* [EXERCISE PROMPT]
Output every line from the beginning of the records through the line that contains "i ∈ (Finset.univ", exactly as it appears.

★ ★ ★ ★

import Summits.KontsevichZagierPeriods.KontsevichZagierPeriods.Theorems.FurushoPentagonHoffmanRelationInKZCubicalTransportAux2

/-!
# `HoffmanRelationInKZ`, line `dilation-homotopy-transposition`: stub `stub_cubicalTransport`

Stub `stub_cubicalTransport` of the crux `HoffmanRelationInKZ` (stmt-KontsevichZagierPeriods-3930,
route FurushoPentagon). For a non-empty admissible index `s` of weight `n` and the cubical
integrand `f_s(x) = ∏_{l<k} T_{p_l}(x)/(1 − T_{p_{l+1}}(x))` (`T_m = x₀⋯x_{m-1}`,
`p_l = s₁+⋯+s_l`), the cubical chart `tᵢ = x₀⋯xᵢ` of the ordered simplex is ONE
`KZ.changeOfVariablesRel` move (polynomial, injective on the open cube, image the open simplex,
lower-triangular Jacobian `∏ᵢ Tᵢ(x) > 0`) carrying Kontsevich's simplex integrand of `ζ(s)` to
`f_s` (`stub_cubicalPullback`): this gives (1) the existence of the cubical representation
`[(0,1)ⁿ, f_s]` (absolute integrability transported from `KZ.mzvIntegrand_integrableOn_holds`),
(2) its KZ-equivalence with `KZ.mzvRep s`, (3) the same with a spectator coordinate `u` and the
factor `1/(1−u)` (shuffle side `[{u < x₀}, f_s(x)/(1−u)]` versus its simplicial form
`[{t ∈ Δⁿ, 0 < u < t₀}, ∏ω_{εᵢ}(tᵢ)/(1−u)]`), and (4) existence transfer back along the chart.
All four are instances of `monomialChart_transport`.

References: M. Kontsevich, D. Zagier, *Periods* (2001), §1.2 rule (2); D. Zagier, *Values of zeta
functions and their applications* (1994), §9.
-/

noncomputable section

open Set MeasureTheory MvPolynomial
open Literature.NumberTheory.Transcendental
open Literature.ModelTheory.ExponentialFields (IsSemialgebraic)

namespace Summit.KontsevichZagierPeriods.FurushoPentagon.HoffmanRelationInKZ

/-! ### Semialgebraic domains -/

/-- The open unit cube `(0,1)ⁿ` is `ℚ`-semialgebraic. [folklore] -/
private theorem isSemialgebraic_openCube (n : ℕ) :
    IsSemialgebraic ℚ {x : Fin n → ℝ | ∀ i, x i ∈ Ioo (0 : ℝ) 1} := by
  have : {x : Fin n → ℝ | ∀ i, x i ∈ Ioo (0 : ℝ) 1} = ⋂ i ∈ (Finset.univ : Finset (Fin n)),
      ({x | 0 < aeval x (X i : MvPolynomial (Fin n) ℚ)} ∩
        {x | 0 < aeval x (1 - X i : MvPolynomial (Fin n) ℚ)}) := by
    ext x
    simp [sub_pos]
  rw [this]
  exact IsSemialgebraic.biInter _ _ fun i _ =>
    (Literature.ModelTheory.ExponentialFields.isSemialgebraic_setOf_eval_pos _).inter
      (Literature.ModelTheory.ExponentialFields.isSemialgebraic_setOf_eval_pos _)

/-- The cubical shuffle-side domain `{y ∈ (0,1)ⁿ⁺¹ | y₀ < y₁}` is `ℚ`-semialgebraic. [folklore] -/
private theorem isSemialgebraic_cubicalShuffleDomain (n : ℕ) :
    IsSemialgebraic ℚ {y : Fin (n + 1) → ℝ | (∀ i, y i ∈ Ioo (0 : ℝ) 1) ∧ y 0 < y 1} := by
  have : {y : Fin (n + 1) → ℝ | (∀ i, y i ∈ Ioo (0 : ℝ) 1) ∧ y 0 < y 1} =
      {y : Fin (n + 1) → ℝ | ∀ i, y i ∈ Ioo (0 : ℝ) 1} ∩
        {y | 0 < aeval y (X 1 - X 0 : MvPolynomial (Fin (n + 1)) ℚ)} := by
    ext y
    simp [sub_pos]
  rw [this]
  exact (isSemialgebraic_openCube (n + 1)).inter
    (Literature.ModelTheory.ExponentialFields.isSemialgebraic_setOf_eval_pos _)

/-! ### The stub -/

/-- **Cubical transport** (stub `stub_cubicalTransport` of the line
`dilation-homotopy-transposition`). For a non-empty admissible `s` of weight `n`, with `f` the
cubical integrand `∏_l T_{p_l}/(1 − T_{p_{l+1}})`: (1) the cubical representation `[(0,1)ⁿ, f]`
exists; (2) every representation of that shape is KZ-equivalent to `KZ.mzvRep s` by ONE change of
variables along the cubical chart `tᵢ = x₀⋯xᵢ` (polynomial, injective on the open cube, image the
open simplex, triangular Jacobian `∏ᵢ Tᵢ(x) > 0`, pull-back identity `stub_cubicalPullback`);
(3) the same chart with the spectator `u` moves the shuffle side `[{u < x₀}, f(x)/(1−u)]` onto its
simplicial form `[{t ∈ Δⁿ, 0 < u < t₀}, ∏ ω_{εᵢ}(tᵢ)/(1−u)]`; (4) existence transfers back along
it. [cite: KontsevichZagier2001, §1.2 rule (2)] -/
theorem stub_cubicalTransport : ∀ (s : List ℕ) (hs : MZV.IsAdmissible s), s ≠ [] → ∀ (f : (Fin (MZV.weight s) → ℝ) → ℝ), (∀ x, f x = ∏ l : Fin s.length, (∏ j : Fin (MZV.weight s), if (j : ℕ) < (s.take l).sum then x j else 1) / (1 - (∏ j : Fin (MZV.weight s), if (j : ℕ) < (s.take ((l : ℕ) + 1)).sum then x j else 1))) → (∃ r : KZ.IntegralRep (MZV.weight s), (r.domain = {x : Fin (MZV.weight s) → ℝ | ∀ i, x i ∈ Set.Ioo (0:ℝ) 1} ∧ Set.EqOn r.integrand f r.domain)) ∧ (∀ r : KZ.IntegralRep (MZV.weight s), (r.domain = {x : Fin (MZV.weight s) → ℝ | ∀ i, x i ∈ Set.Ioo (0:ℝ) 1} ∧ Set.EqOn r.integrand f r.domain) → KZ.Equivalent r (KZ.mzvRep s hs (KZ.mzvIntegrand_isSemialgebraicFunOn_holds s) (KZ.mzvIntegrand_integrableOn_holds s hs))) ∧ (∀ r r' : KZ.IntegralRep (MZV.weight s + 1), (r.domain = {y : Fin (MZV.weight s + 1) → ℝ | (∀ i, y i ∈ Set.Ioo (0:ℝ) 1) ∧ y 0 < y 1} ∧ Set.EqOn r.integrand (fun y => f (Fin.tail y) / (1 - y 0)) r.domain) → (r'.domain = {y : Fin (MZV.weight s + 1) → ℝ | Fin.tail y ∈ KZ.openOrderedSimplex (MZV.weight s) ∧ 0 < y 0 ∧ y 0 < y 1} ∧ Set.EqOn r'.integrand (fun y => KZ.mzvIntegrand s (Fin.tail y) / (1 - y 0)) r'.domain) → KZ.Equivalent r r') ∧ ((∃ r' : KZ.IntegralRep (MZV.weight s + 1), (r'.domain = {y : Fin (MZV.weight s + 1) → ℝ | Fin.tail y ∈ KZ.openOrderedSimplex (MZV.weight s) ∧ 0 < y 0 ∧ y 0 < y 1} ∧ Set.EqOn r'.integrand (fun y => KZ.mzvIntegrand s (Fin.tail y) / (1 - y 0)) r'.domain)) → ∃ r : KZ.IntegralRep (MZV.weight s + 1), (r.domain = {y : Fin (MZV.weight s + 1) → ℝ | (∀ i, y i ∈ Set.Ioo (0:ℝ) 1) ∧ y 0 < y 1} ∧ Set.EqOn r.integrand (fun y => f (Fin.tail y) / (1 - y 0)) r.domain)) := by
  intro s hs hne f hf
  have hn : 0 < MZV.weight s := by
    obtain ⟨a, t, rfl⟩ := List.exists_cons_of_ne_nil hne
    have ha : 2 ≤ a := hs.2 (List.cons_ne_nil a t)
    simp only [MZV.weight, List.sum_cons]
    omega
  -- the partial products `T`, the cubical chart `Φ`, the spectator chart `Ψ`
  obtain ⟨T, hT⟩ : ∃ T : ℕ → (Fin (MZV.weight s) → ℝ) → ℝ,
      ∀ m x, T m x = ∏ j : Fin (MZV.weight s), if (j : ℕ) < m then x j else 1 := ⟨_, fun _ _ => rfl⟩
  obtain ⟨Φ, hΦ⟩ : ∃ Φ : (Fin (MZV.weight s) → ℝ) → (Fin (MZV.weight s) → ℝ), ∀ x i, Φ x i =
      ∏ j ∈ Finset.univ.filter (fun j : Fin (MZV.weight s) => (j : ℕ) < (i : ℕ) + 1), x j :=
    ⟨_, fun _ _ => rfl⟩
  obtain ⟨Ψ, hΨ⟩ : ∃ Ψ : (Fin (MZV.weight s + 1) → ℝ) → (Fin (MZV.weight s + 1) → ℝ), ∀ y i,
      Ψ y i = ∏ j ∈ Finset.univ.filter (fun j : Fin (MZV.weight s + 1) =>
        (j : ℕ) < (i : ℕ) + 1 ∧ ((i : ℕ) = 0 ∨ 0 < (j : ℕ))), y j := ⟨_, fun _ _ => rfl⟩
  obtain ⟨hS, hS'⟩ := cubicalChart_rows (MZV.weight s)
  obtain ⟨hR, hR'⟩ := spectatorChart_rows (MZV.weight s)
  have hcube := isSemialgebraic_openCube (MZV.weight s)
  have hA := isSemialgebraic_cubicalShuffleDomain (MZV.weight s)
  have himg := image_cubicalChart T hT Φ hΦ
  have himg' := stub_spectatorChartImage (MZV.weight s) hn T hT Φ hΦ Ψ hΨ
  -- the pull-back identity on the cube, in both charts
  have hpull : ∀ x ∈ {x : Fin (MZV.weight s) → ℝ | ∀ i, x i ∈ Ioo (0 : ℝ) 1},
      f x = KZ.mzvIntegrand s (Φ x) * ∏ i : Fin (MZV.weight s), T i x := by
    intro x hx
    have hΦx : Φ x = fun i : Fin (MZV.weight s) => T ((i : ℕ) + 1) x :=
      funext fun i => cubicalChart_apply T hT Φ hΦ x i
    rw [hΦx, stub_cubicalPullback s hs.1 T hT x (fun i => (hx i).1.ne'), hf]
    simp only [hT]
  have hJpos : ∀ x ∈ {x : Fin (MZV.weight s) → ℝ | ∀ i, x i ∈ Ioo (0 : ℝ) 1},
      0 < ∏ i : Fin (MZV.weight s), T i x :=
    fun x hx => Finset.prod_pos fun i _ => (partialProd_pos_le T hT hx i).1
  have hpullΦ : ∀ x ∈ {x : Fin (MZV.weight s) → ℝ | ∀ i, x i ∈ Ioo (0 : ℝ) 1},
      f x = KZ.mzvIntegrand s (Φ x) * |∏ i : Fin (MZV.weight s), ∏ k ∈ (Finset.univ.filter
        (fun j : Fin (MZV.weight s) => (j : ℕ) < (i : ℕ) + 1)).erase i, x k| := by
    intro x hx
    rw [Finset.prod_congr rfl fun i _ => cubicalChart_diag T hT x i, abs_of_pos (hJpos x hx)]
    exact hpull x hx
  have hpullΨ : ∀ y ∈ {y : Fin (MZV.weight s + 1) → ℝ | (∀ i, y i ∈ Ioo (0 : ℝ) 1) ∧ y 0 < y 1},
      f (Fin.tail y) / (1 - y 0) = KZ.mzvIntegrand s (Fin.tail (Ψ y)) / (1 - Ψ y 0) *
        |∏ i : Fin (MZV.weight s + 1), ∏ k ∈ (Finset.univ.filter (fun j : Fin (MZV.weight s + 1) =>
          (j : ℕ) < (i : ℕ) + 1 ∧ ((i : ℕ) = 0 ∨ 0 < (j : ℕ)))).erase i, y k| := by
    rintro y ⟨hy, -⟩
    have hty : Fin.tail y ∈ {x : Fin (MZV.weight s) → ℝ | ∀ i, x i ∈ Ioo (0 : ℝ) 1} :=
      fun i => hy i.succ
    rw [spectatorChart_diag T hT, spectatorChart_zero Ψ hΨ, spectatorChart_tail T hT Φ hΦ Ψ hΨ,
      abs_of_pos (hJpos _ hty), hpull _ hty]
    ring
  obtain ⟨hex, hmove⟩ := monomialChart_transport _ hS hS' hcube Φ hΦ
    (injOn_cubicalChart T hT Φ hΦ) f (KZ.mzvIntegrand s) hpullΦ
  obtain ⟨hex', hmove'⟩ := monomialChart_transport _ hR hR' hA Ψ hΨ
    (injOn_spectatorChart T hT Φ hΦ Ψ hΨ) (fun y => f (Fin.tail y) / (1 - y 0))
    (fun y => KZ.mzvIntegrand s (Fin.tail y) / (1 - y 0)) hpullΨ
  refine ⟨?_, ?_, ?_, ?_⟩
  · obtain ⟨r, hr, hri⟩ := hex (KZ.mzvRep s hs (KZ.mzvIntegrand_isSemialgebraicFunOn_holds s)
      (KZ.mzvIntegrand_integrableOn_holds s hs)) (by rw [KZ.mzvRep_domain, himg]) (fun _ _ => rfl)
    exact ⟨r, hr, fun x _ => by rw [hri]⟩
  · rintro r ⟨hdom, hint⟩
    exact hmove r _ hdom (by rw [← hdom]; exact hint) (by rw [KZ.mzvRep_domain, himg])
      (fun _ _ => rfl)
  · rintro r r' ⟨hdom, hint⟩ ⟨hdom', hint'⟩
    exact hmove' r r' hdom (by rw [← hdom]; exact hint) (by rw [hdom', himg']) hint'
  · rintro ⟨r', hdom', hint'⟩
    obtain ⟨r, hr, hri⟩ := hex' r' (by rw [hdom', himg']) hint'
    exact ⟨r, hr, fun y _ => by rw [hri]⟩

end Summit.KontsevichZagierPeriods.FurushoPentagon.HoffmanRelationInKZ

★ ★ ★ ★

* [RESULT FOR THIS EXERCISE]
import Summits.KontsevichZagierPeriods.KontsevichZagierPeriods.Theorems.FurushoPentagonHoffmanRelationInKZCubicalTransportAux2

/-!
# `HoffmanRelationInKZ`, line `dilation-homotopy-transposition`: stub `stub_cubicalTransport`

Stub `stub_cubicalTransport` of the crux `HoffmanRelationInKZ` (stmt-KontsevichZagierPeriods-3930,
route FurushoPentagon). For a non-empty admissible index `s` of weight `n` and the cubical
integrand `f_s(x) = ∏_{l<k} T_{p_l}(x)/(1 − T_{p_{l+1}}(x))` (`T_m = x₀⋯x_{m-1}`,
`p_l = s₁+⋯+s_l`), the cubical chart `tᵢ = x₀⋯xᵢ` of the ordered simplex is ONE
`KZ.changeOfVariablesRel` move (polynomial, injective on the open cube, image the open simplex,
lower-triangular Jacobian `∏ᵢ Tᵢ(x) > 0`) carrying Kontsevich's simplex integrand of `ζ(s)` to
`f_s` (`stub_cubicalPullback`): this gives (1) the existence of the cubical representation
`[(0,1)ⁿ, f_s]` (absolute integrability transported from `KZ.mzvIntegrand_integrableOn_holds`),
(2) its KZ-equivalence with `KZ.mzvRep s`, (3) the same with a spectator coordinate `u` and the
factor `1/(1−u)` (shuffle side `[{u < x₀}, f_s(x)/(1−u)]` versus its simplicial form
`[{t ∈ Δⁿ, 0 < u < t₀}, ∏ω_{εᵢ}(tᵢ)/(1−u)]`), and (4) existence transfer back along the chart.
All four are instances of `monomialChart_transport`.

References: M. Kontsevich, D. Zagier, *Periods* (2001), §1.2 rule (2); D. Zagier, *Values of zeta
functions and their applications* (1994), §9.
-/

noncomputable section

open Set MeasureTheory MvPolynomial
open Literature.NumberTheory.Transcendental
open Literature.ModelTheory.ExponentialFields (IsSemialgebraic)

namespace Summit.KontsevichZagierPeriods.FurushoPentagon.HoffmanRelationInKZ

/-! ### Semialgebraic domains -/

/-- The open unit cube `(0,1)ⁿ` is `ℚ`-semialgebraic. [folklore] -/
private theorem isSemialgebraic_openCube (n : ℕ) :
    IsSemialgebraic ℚ {x : Fin n → ℝ | ∀ i, x i ∈ Ioo (0 : ℝ) 1} := by
  have : {x : Fin n → ℝ | ∀ i, x i ∈ Ioo (0 : ℝ) 1} = ⋂ i ∈ (Finset.univ : Finset (Fin n)),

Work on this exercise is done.